## Task goal
Retype, exactly as they appear below, the lines between the line holding "XAc.module_finite_empty κ 𝔭 γ" and the line holding "(Z : HubbardIdx (fermionTorusGraph 2 L))", both ends included.

(Stored entries)
/-- SANITY INSTANCE (joint inhabitation, non-vacuous firing): see the section docstring. [folklore] -/
example {a θ Λ : ℝ} (ha : 0 ≤ a) (hθ : 0 ≤ θ) (haΛ : a ≤ Λ) :
    TiltedMeanMatching (ι := Unit) 1 (fun _ => {()}) (fun _ _ => ∅) (fun (_ : ℕ) (_ : Unit) => (0 : ℝ))
      (fun _ _ => Measure.dirac ()) (fun (K : ℕ) (_ : Unit) => a ^ K) (fun _ _ => Measure.dirac ())
      (crossoverEta 1 0 1 1 a θ Λ (fun _ => 0)) := by
  have hΛ : 0 ≤ Λ := ha.trans haΛ
  refine tiltedMeanMatching_of_budget (D := Unit) (wf := fun _ _ => {()}) (sc := fun _ _ => 0)
    (bA := fun _ _ _ _ => 0) (bB := fun _ _ _ _ => 0) (ΔA := fun _ _ _ _ _ => 0) (ΔB := fun K _ _ _ _ => a ^ K)
    ?_ ?_ ?_ ?_ zero_le_one ha hθ hΛ
  · -- the scale ledger: both tilted means are base `0` + the one slot's influence
    intro K t _ τ _ s _
    refine ⟨fun _ _ => Nat.zero_le K, ?_, ?_, by simp⟩
    · rw [tiltedMean_const_dirac]; simp
    · rw [tiltedMean_const_dirac]; simp
  · -- run A's budget: all influences vanish
    intro K t _ τ _ s _ j _
    simp only [sub_zero, abs_zero, sum_const_zero]
    positivity
  · -- run B's budget: the one slot has scale 0 and influence a^K = 1·(1·a^(K−0))
    intro K t _ τ _ s _ j _
    rcases Nat.eq_zero_or_pos j with rfl | hj
    · simp [abs_of_nonneg (pow_nonneg ha K)]
    · have h0j : (0 : ℕ) ≠ j := (Nat.ne_of_gt hj).symm
      show ∑ X ∈ ({()} : Finset Unit) with (0 : ℕ) = j, |a ^ K - (0 : ℝ)| ≤ 1 * (1 * a ^ (K - j))
      rw [Finset.filter_false_of_mem (fun _ _ => h0j), sum_empty]
      exact mul_nonneg zero_le_one (mul_nonneg zero_le_one (pow_nonneg ha _))
  · -- the young rate: |a^K − 0| ≤ 1·(1·(θ^0·Λ^K)) on the scale-0 slice, empty slices otherwise
    intro K t _ τ _ s _ j _
    rcases Nat.eq_zero_or_pos j with rfl | hj
    · show ∑ X ∈ ({()} : Finset Unit) with (0 : ℕ) = 0, |a ^ K - (0 : ℝ)| ≤ 1 * (1 * (θ ^ 0 * Λ ^ (K - 0)))
      rw [Finset.filter_true_of_mem (fun _ _ => rfl), sum_singleton, sub_zero, abs_of_nonneg (pow_nonneg ha K),
        pow_zero, one_mul, one_mul, one_mul, Nat.sub_zero]
      exact pow_le_pow_left₀ ha haΛ K
    · have h0j : (0 : ℕ) ≠ j := (Nat.ne_of_gt hj).symm
      show ∑ X ∈ ({()} : Finset Unit) with (0 : ℕ) = j, |a ^ K - (0 : ℝ)| ≤ 1 * (1 * (θ ^ j * Λ ^ (K - j)))
      rw [Finset.filter_false_of_mem (fun _ _ => h0j), sum_empty]
      exact mul_nonneg zero_le_one (mul_nonneg zero_le_one (mul_nonneg (pow_nonneg hθ _) (pow_nonneg hΛ _)))
omit [W.IsGloballyMinimal] in
/-- **`HidaLimitInputsIntAt` from [torsion] ∧ [member data].** On the binders of `X2.HidaLimitInputsIntAt W p`
(X2c Heegner datum, anticyclotomic `κ`/`γ`, degree-one `𝔭`, newform, embedding datum, `𝓞_{ℂ_p}`-frame
`(Ω_K, Ω_p, Q)`): IF `X_ac^∅(E[p^∞])` is `Λ`-torsion and the member data hold for `Q` (`∀ m ≥ 1 ∃ N_m, Q_m`:
`X_ac^∅/p^m ≅ N_m/p^m`, `Fitt_Λ(N_m)·𝓞_{ℂ_p}⟦T⟧ ⊆ (Q_m)`, `(Q_m) + (p)^m = (Q) + (p)^m`), THEN road H's typed
inputs hold there — the finite-submodule conjunct `∃ a, (p)^a·(F) ⊆ Fitt_Λ(X_ac^∅)` for every generator `F`
of `Ch_Λ(X_ac^∅)` is the kernel theorem `exists_span_C_pow_mul_span_le_fittingIdeal_zero` (Keller–Yin
Lemma 5.1.2 discharged; `X_ac^∅` f.g. by `XAc.module_finite_empty`). The hypothesis is stated INLINE (no
new `Prop`). CONDITIONAL on torsion + member data; nothing booked.
[cite: KellerYin2024, §5.1 (a)–(e) and Lemma 5.1.2 (arXiv:2402.12781v2)] [cite: Washington1997, §13.2]
[cite: Castella2018, Thm. 2.3 (arXiv:1704.06608 p. 5) ("is Λ-torsion", shape only)] -/
theorem hidaLimitInputsIntAt_of_isTorsion_of_memberDataInt
    (h : ∀ (N : ℕ) [NeZero N] (K : Type) [Field K] [NumberField K] (Dt : ModularParametrizationData W N)
      (H : HeegnerDatum N (NumberField.discr K)) (ιK : K →+* ℂ) (P : (W.baseChange K).toAffine.Point),
      CellC W p → W.conductorNorm ℤ = N →
      IsImaginaryQuadratic K → NumberField.discr K < -4 → SatisfiesHeegnerHypothesis N K →
      (W.quadraticTwist (NumberField.discr K : ℚ)).entireLFunction 1 ≠ 0 →
      WeierstrassCurve.Affine.Point.map ιK.toRatAlgHom P = heegnerPointComplex Dt H →
      ¬ (p : ℤ) ∣ Dt.c → ¬ IsOfFinAddOrder P →
      ∀ (κ : ZpExtension K p), κ.IsAnticyclotomic →
        ∀ (γ : Field.absoluteGaloisGroup K) [Fact (κ.IsTopGenerator γ)]
          (𝔭 : HeightOneSpectrum (𝓞 K)), ((p : ℕ) : 𝓞 K) ∈ 𝔭.asIdeal →
          𝔭.asIdeal.ramificationIdx (𝓞 ℚ) = 1 → 𝔭.asIdeal.inertiaDeg (𝓞 ℚ) = 1 →
          ∀ (f : CuspForm (CongruenceSubgroup.Gamma0 N) 2), IsNewformOf W f →
            ∀ (ι' : PadicAlgCl p ≃+* ℂ),
              (∀ (w : InfinitePlace K) (k : 𝓞 K),
                k ∈ 𝔭.asIdeal ↔ ‖ι'.symm (w.embedding (k : K))‖ < 1) →
              ∀ (ΩK : ℂ) (Ωp : ℂ_[p]) (Q : PowerSeries 𝓞_ℂ_[p]), ΩK ≠ 0 → ‖Ωp‖ = 1 →
                R1.IsBDPLFunctionInt p ι' 𝔭 κ γ f ΩK Ωp Q →
                  Module.IsTorsion (IwasawaAlgebra p) (XAc (W.baseChange K) p κ 𝔭 ∅ γ) ∧
                  ∀ m : ℕ, 1 ≤ m →
                    ∃ (Nm : Type) (_ : AddCommGroup Nm) (_ : Module (IwasawaAlgebra p) Nm)
                      (_ : Module.Finite (IwasawaAlgebra p) Nm) (Qm : PowerSeries 𝓞_ℂ_[p]),
                      Nonempty (((XAc (W.baseChange K) p κ 𝔭 ∅ γ) ⧸
                          ((Ideal.span {(C (p : ℤ_[p]) : IwasawaAlgebra p)}) ^ m •
                            (⊤ : Submodule (IwasawaAlgebra p) (XAc (W.baseChange K) p κ 𝔭 ∅ γ))))
                          ≃ₗ[IwasawaAlgebra p]
                        (Nm ⧸ ((Ideal.span {(C (p : ℤ_[p]) : IwasawaAlgebra p)}) ^ m •
                          (⊤ : Submodule (IwasawaAlgebra p) Nm)))) ∧
                      (Module.fittingIdeal (IwasawaAlgebra p) Nm 0).map
                          (PowerSeries.map (R1.toCpInt p)) ≤ Ideal.span {Qm} ∧
                      Ideal.span {Qm} ⊔
                          (Ideal.span {(C ((p : ℕ) : 𝓞_ℂ_[p]) : PowerSeries 𝓞_ℂ_[p])}) ^ m =
                        Ideal.span {Q} ⊔
                          (Ideal.span {(C ((p : ℕ) : 𝓞_ℂ_[p]) : PowerSeries 𝓞_ℂ_[p])}) ^ m) :
    HidaLimitInputsIntAt W p := by
  intro N _ K _ _ Dt H ιK P hc hN hK hd4 hHN hLt hP hcM hPinf κ hκ γ _ 𝔭 h𝔭 he hf f hfW ι' hι'
    ΩK Ωp Q hΩK hΩp hQ F hchar
  obtain ⟨htor, hmem⟩ := h N K Dt H ιK P hc hN hK hd4 hHN hLt hP hcM hPinf κ hκ γ 𝔭 h𝔭 he hf f hfW
    ι' hι' ΩK Ωp Q hΩK hΩp hQ
  haveI : Module.Finite (IwasawaAlgebra p) (XAc (W.baseChange K) p κ 𝔭 ∅ γ) :=
    XAc.module_finite_empty κ 𝔭 γ
  exact ⟨exists_span_C_pow_mul_span_le_fittingIdeal_zero (p := p) (XAc (W.baseChange K) p κ 𝔭 ∅ γ)
    htor hchar, hmem⟩
/-- The level of a Hubbard term meeting the site `x`: at least `dist(x, y) - 1`. [folklore] -/
theorem torusDist_le_level_add_one (x y : TorusSite 2 L)
    (Z : HubbardIdx (fermionTorusGraph 2 L))
    (hZ : ¬ Disjoint (hubbardTermSupp (fermionTorusGraph 2 L) Z)
      ({FermionTorus.ofTorusSite x} : Finset (FermionTorus 2 L))) :
    torusDist x y ≤ (hubbardTermSupp (fermionTorusGraph 2 L) Z).inf'
      (hubbardTermSupp_nonempty (fermionTorusGraph 2 L) Z)
        (fun z => torusDist (FermionTorus.toTorusSite z) y) + 1 := by
  obtain ⟨w, hwZ, hwx⟩ := not_disjoint_iff.1 hZ
  rw [Finset.mem_singleton] at hwx
  subst hwx
  obtain ⟨z', hz', hmin⟩ := exists_mem_eq_inf'
    (hubbardTermSupp_nonempty (fermionTorusGraph 2 L) Z) (fun z => torusDist (FermionTorus.toTorusSite z) y)
  rw [hmin]
  rcases eq_or_adj_of_mem_hubbardTermSupp (fermionTorusGraph 2 L) hwZ hz' with h | h
  · subst h
    rw [FermionTorus.toTorusSite_ofTorusSite]
    exact Nat.le_succ _
  · have := torusDist_toTorusSite_le_of_adj y _ _ h
    rwa [FermionTorus.toTorusSite_ofTorusSite] at this

/-- **The anticommutator Lieb–Robinson bound on the Hubbard torus, in closed form**: for `A` in the
CAR algebra of the site `x` and `B` in that of the site `y` of `(ℤ/Lℤ)²`, `A` odd, both of norm
`≤ 1`, and `s ≥ 0`,
`‖{τ_s(A), B}‖ ≤ ‖{A, B}‖ + 36 J e · s · e^{κ s - dist(x,y)}`, `J = 2 + |U| + 2|μ|`, `κ = 36eJ`
(the `≤ 9` terms of `H` meeting `x` have level `≥ dist(x,y) - 1`; degree `≤ 4`).
[cite: HastingsPRL2004FermiDecay, paragraph before eq. (10)] -/
theorem norm_anticommutator_hubbardTorus_le [instDE : DecidableEq (FermionTorus 2 L)]
    (U μ : ℝ) (x y : TorusSite 2 L)
    {A B : Matrix (Finset (Orb (FermionTorus 2 L))) (Finset (Orb (FermionTorus 2 L))) ℂ}
    (hA : A ∈ carSubalgebra (orbSet ({FermionTorus.ofTorusSite x} : Finset (FermionTorus 2 L))))
    (hB : B ∈ carSubalgebra (orbSet ({FermionTorus.ofTorusSite y} : Finset (FermionTorus 2 L))))
    (hAodd : parityOp * A = -(A * parityOp)) (hA1 : ‖A‖ ≤ 1) (hB1 : ‖B‖ ≤ 1)
    {s : ℝ} (hs : 0 ≤ s) :
    ‖heisenbergEvolution (hubbardTorusWith 2 L 1 U μ) s A * B +
        B * heisenbergEvolution (hubbardTorusWith 2 L 1 U μ) s A‖ ≤
      ‖A * B + B * A‖ + 36 * (2 * |(1 : ℝ)| + |U| + 2 * |μ|) * Real.exp 1 * s *
        Real.exp (Real.exp 1 * (2 * (2 * |(1 : ℝ)| + |U| + 2 * |μ|) * (2 * (2 * 4 + 1) : ℕ)) * s -
          torusDist x y) := by
  -- Replace the ambient `DecidableEq (FermionTorus 2 L)` instance (through which every matrix
  -- unit, norm and exponential in sight is elaborated) by the one carried by the generic lemmas,
  -- `LinearOrder.toDecidableEq`; the two agree by `Subsingleton.elim` (cf. the same device in
  -- `HubbardHubbardModelKomaTasakiProofs.norm_gibbsState_hubbardTorusWith_le`).
  obtain rfl : instDE = LinearOrder.toDecidableEq := Subsingleton.elim _ _
  letI instDE : DecidableEq (FermionTorus 2 L) := LinearOrder.toDecidableEq
  set J : ℝ := 2 * |(1 : ℝ)| + |U| + 2 * |μ| with hJ
  set κ : ℝ := Real.exp 1 * (2 * J * (2 * (2 * 4 + 1) : ℕ)) with hκ
  have hJ0 : 0 ≤ J := by positivity
  have hLR := fermion_lieb_robinson_anticommutator (fermionTorusGraph 2 L)
    card_filter_adj_fermionTorus_two_le 1 U μ hA hB hAodd
    (fun z => torusDist (FermionTorus.toTorusSite z) y) (torusDist_toTorusSite_eq_zero y)
    (torusDist_toTorusSite_le_of_adj y) hs
  refine hLR.trans (add_le_add le_rfl ?_)
  rw [← hJ, ← hκ]
  -- each of the `≤ 9` terms is bounded by `2J s e^{κ s - dist(x,y) + 1}`
  have hterm : ∀ Z ∈ univ.filter (fun Z : HubbardIdx (fermionTorusGraph 2 L) =>
      ¬ Disjoint (hubbardTermSupp (fermionTorusGraph 2 L) Z) {FermionTorus.ofTorusSite x}),
      2 * J * ‖B‖ * s * Real.exp (κ * s -
        ((hubbardTermSupp (fermionTorusGraph 2 L) Z).inf'
          (hubbardTermSupp_nonempty (fermionTorusGraph 2 L) Z)
            (fun z => torusDist (FermionTorus.toTorusSite z) y) : ℕ)) ≤
        2 * J * s * Real.exp (κ * s - torusDist x y + 1) := by
    intro Z hZ
    rw [mem_filter] at hZ
    have hlev := torusDist_le_level_add_one x y Z hZ.2
    have hlev' : (torusDist x y : ℝ) ≤ ((hubbardTermSupp (fermionTorusGraph 2 L) Z).inf'
        (hubbardTermSupp_nonempty (fermionTorusGraph 2 L) Z)
          (fun z => torusDist (FermionTorus.toTorusSite z) y) : ℕ) + 1 := by
      exact_mod_cast hlev
    calc 2 * J * ‖B‖ * s * Real.exp (κ * s - ((hubbardTermSupp (fermionTorusGraph 2 L) Z).inf'
          (hubbardTermSupp_nonempty (fermionTorusGraph 2 L) Z)
            (fun z => torusDist (FermionTorus.toTorusSite z) y) : ℕ))
        ≤ 2 * J * 1 * s * Real.exp (κ * s - torusDist x y + 1) := by
          gcongr
          linarith
      _ = 2 * J * s * Real.exp (κ * s - torusDist x y + 1) := by ring
  have hcard := card_filter_not_disjoint_hubbardTermSupp_le (fermionTorusGraph 2 L)
    card_filter_adj_fermionTorus_two_le ({FermionTorus.ofTorusSite x} : Finset (FermionTorus 2 L))
  rw [Finset.card_singleton, one_mul] at hcard
  calc 2 * ‖A‖ * ∑ Z ∈ univ.filter (fun Z : HubbardIdx (fermionTorusGraph 2 L) =>
        ¬ Disjoint (hubbardTermSupp (fermionTorusGraph 2 L) Z) {FermionTorus.ofTorusSite x}),
        2 * J * ‖B‖ * s * Real.exp (κ * s -
          ((hubbardTermSupp (fermionTorusGraph 2 L) Z).inf'
            (hubbardTermSupp_nonempty (fermionTorusGraph 2 L) Z)
              (fun z => torusDist (FermionTorus.toTorusSite z) y) : ℕ))
      ≤ 2 * 1 * ∑ _Z ∈ univ.filter (fun Z : HubbardIdx (fermionTorusGraph 2 L) =>
        ¬ Disjoint (hubbardTermSupp (fermionTorusGraph 2 L) Z) {FermionTorus.ofTorusSite x}),
        2 * J * s * Real.exp (κ * s - torusDist x y + 1) := by
        refine mul_le_mul (mul_le_mul_of_nonneg_left hA1 zero_le_two) (sum_le_sum hterm)
          (sum_nonneg fun Z _ => by positivity) (by norm_num)
    _ ≤ 2 * 1 * ((2 * 4 + 1 : ℕ) * (2 * J * s * Real.exp (κ * s - torusDist x y + 1))) := by
        rw [sum_const, nsmul_eq_mul]
        refine mul_le_mul_of_nonneg_left (mul_le_mul_of_nonneg_right ?_ (by positivity))
          (by norm_num)
        exact_mod_cast hcard
    _ = 36 * J * Real.exp 1 * s * Real.exp (κ * s - torusDist x y) := by
        rw [show κ * s - torusDist x y + 1 = (κ * s - torusDist x y) + 1 by ring, Real.exp_add]
        push_cast
        ring
import Summits.NavierStokesRegularity.FluidComputer.PalasekTowerBurgersLayerBounds
import Summits.NavierStokesRegularity.FluidComputer.PalasekTowerRegister

/-!
# The circulation of a Burgers vortex LAYER around a horizontal circle — a core-ledger read-out tool

Cell `ns-blowup`, seat `ns-blowup-ecbridge-4` (g6; D-0074 GROUP C «BRIDGE SUPPORT», stub `first_episode` of
the crux `EpisodeBase` = item stmt-NavierStokesRegularity-19179 of the route `PalasekTowerBreakdown`, line
`slot`; supports / evidence only, nothing claimed). Generic (all radii `ρ`, all layer parameters) companion
of `PalasekTowerBurgersLayerBounds.lean`, used by the read-out files of the crux idea
«orthogonal-seed-contact-strain» (19179 evidence #47/#48): the level read as a Burgers vortex LAYER
`u = burgersLayer γ ν ΔU = (−γx₀, V(x₀), γx₂)` and the register's CORE LEDGER (`CoreLedger`: a `C¹`
closed loop of speed `≤ 8π/N_j` inside a ball of radius `1/N_j` with circulation `≥ c₁ N_j^{β−2}`) read
on the horizontal circle `γ_ρ(s) = (ρ cos 2πs, ρ sin 2πs, 0)`, `s ∈ [0, 1]`. Proved (theorems only):

* the circle's calculus: velocity `γ_ρ′(s) = (−2πρ sin 2πs, 2πρ cos 2πs, 0)`, `C¹`, closed, `‖γ_ρ(s)‖ = ρ`,
  `‖γ_ρ′(s)‖ = 2πρ ≤ 8πρ` (`ρ ≥ 0`) — i.e. `γ_{1/N_j}` is `CoreLedger`-admissible about the origin;
* the circulation integrand `⟪u(γ_ρ(s)), γ_ρ′(s)⟫ = 2πγρ² sin cos + 2π (ρ cos)·V(ρ cos)` (at `2πs`) and,
  from `t·V(t) ≥ (ΔU/√π)(κt² − κ³t⁴/3)` (`mul_burgersLayerProfile_ge`), `cos⁴ ≤ cos²`,
  `∫₀¹ sin(2πs)cos(2πs) ds = 0`, `∫₀¹ cos²(2πs) ds = 1/2`, the CIRCULATION FLOOR
  `circulation u γ_ρ ≥ π (ΔU/√π) κ ρ² (1 − κ²ρ²/3)` (`γ, ν > 0`, `ΔU ≥ 0`, any `ρ`; `κ = (γ/2ν)^{1/2}`);
* packaging: for ANY slice `v` and level `j`, a circulation floor `N_j^{β−2} ≤ circulation v γ_{1/N_j}`
  yields the `j`-clause of `CoreLedger` verbatim on every rigid schedule with a ball of nonnegative radius
  (`coreLedger_clause_of_circle`).

LABEL: MODEL-side calculus / register packaging. WHAT THIS IS NOT: not Navier–Stokes evidence — nothing
about any registered stage, `FirstEpisodeD`, `RungG 1`, `EpisodeBaseG` or blow-up. References: J. M. Burgers,
Adv. Appl. Mech. 1 (1948) 171–199; S. Palasek, arXiv:2605.13827 §3.1 (the core ledger). [folklore] calculus.
-/

noncomputable section

namespace Summit.NavierStokesRegularity.FluidComputer.PalasekTowerClayBridge

open Set MeasureTheory Filter Topology Function Real intervalIntegral
open scoped ContDiff
open Literature.Analysis.FluidPDE

/-! ## §1 The horizontal circle of radius `ρ` -/

/-- The squared norm of a vector of `ℝ³` given by its three coordinates. [folklore] -/
theorem norm_vec3_sq (a b c : ℝ) :
    ‖(!₂[a, b, c] : EuclideanSpace ℝ (Fin 3))‖ ^ 2 = a ^ 2 + b ^ 2 + c ^ 2 := by
  rw [EuclideanSpace.norm_sq_eq]
  simp [Fin.sum_univ_three]

/-- The circle in `smul` form: `γ_ρ(s) = (ρ cos 2πs)·e₀ + (ρ sin 2πs)·e₁`. [folklore] -/
theorem circle_eq (ρ : ℝ) :
    (fun s : ℝ => (!₂[ρ * Real.cos (2 * π * s), ρ * Real.sin (2 * π * s), 0] : EuclideanSpace ℝ (Fin 3))) =
      fun s : ℝ => (ρ * Real.cos (2 * π * s)) • (!₂[(1 : ℝ), 0, 0] : EuclideanSpace ℝ (Fin 3)) +
        (ρ * Real.sin (2 * π * s)) • (!₂[(0 : ℝ), 1, 0] : EuclideanSpace ℝ (Fin 3)) := by
  funext s; ext i; fin_cases i <;> simp

/-- The circle's velocity in `smul` form. [folklore] -/
theorem circleVel_eq (ρ : ℝ) :
    (fun s : ℝ => (!₂[-(2 * π * ρ) * Real.sin (2 * π * s), (2 * π * ρ) * Real.cos (2 * π * s), 0] :
      EuclideanSpace ℝ (Fin 3))) =
      fun s : ℝ => (ρ * (-Real.sin (2 * π * s) * (2 * π))) • (!₂[(1 : ℝ), 0, 0] : EuclideanSpace ℝ (Fin 3)) +
        (ρ * (Real.cos (2 * π * s) * (2 * π))) • (!₂[(0 : ℝ), 1, 0] : EuclideanSpace ℝ (Fin 3)) := by
  funext s; ext i; fin_cases i <;> simp <;> ring

/-- **Velocity of the circle**: `γ_ρ′(s) = (−2πρ sin 2πs, 2πρ cos 2πs, 0)`. [folklore] -/
theorem hasDerivAt_circle (ρ s : ℝ) :
    HasDerivAt (fun s : ℝ => (!₂[ρ * Real.cos (2 * π * s), ρ * Real.sin (2 * π * s), 0] :
        EuclideanSpace ℝ (Fin 3)))
      (!₂[-(2 * π * ρ) * Real.sin (2 * π * s), (2 * π * ρ) * Real.cos (2 * π * s), 0]) s := by
  have h2π : HasDerivAt (fun s : ℝ => 2 * π * s) (2 * π) s := by
    simpa using (hasDerivAt_id s).const_mul (2 * π)
  have hc : HasDerivAt (fun s : ℝ => ρ * Real.cos (2 * π * s))
      (ρ * (-Real.sin (2 * π * s) * (2 * π))) s := (h2π.cos).const_mul _
  have hsn : HasDerivAt (fun s : ℝ => ρ * Real.sin (2 * π * s))
      (ρ * (Real.cos (2 * π * s) * (2 * π))) s := (h2π.sin).const_mul _
  have h := (hc.smul_const (!₂[(1 : ℝ), 0, 0] : EuclideanSpace ℝ (Fin 3))).add
    (hsn.smul_const (!₂[(0 : ℝ), 1, 0] : EuclideanSpace ℝ (Fin 3)))
  have hval : (!₂[-(2 * π * ρ) * Real.sin (2 * π * s), (2 * π * ρ) * Real.cos (2 * π * s), 0] :
      EuclideanSpace ℝ (Fin 3)) =
      (ρ * (-Real.sin (2 * π * s) * (2 * π))) • (!₂[(1 : ℝ), 0, 0] : EuclideanSpace ℝ (Fin 3)) +
        (ρ * (Real.cos (2 * π * s) * (2 * π))) • (!₂[(0 : ℝ), 1, 0] : EuclideanSpace ℝ (Fin 3)) := by
    ext i; fin_cases i <;> simp <;> ring
  rw [circle_eq, hval]
  exact h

## Expected output
    XAc.module_finite_empty κ 𝔭 γ
  exact ⟨exists_span_C_pow_mul_span_le_fittingIdeal_zero (p := p) (XAc (W.baseChange K) p κ 𝔭 ∅ γ)
    htor hchar, hmem⟩
/-- The level of a Hubbard term meeting the site `x`: at least `dist(x, y) - 1`. [folklore] -/
theorem torusDist_le_level_add_one (x y : TorusSite 2 L)
    (Z : HubbardIdx (fermionTorusGraph 2 L))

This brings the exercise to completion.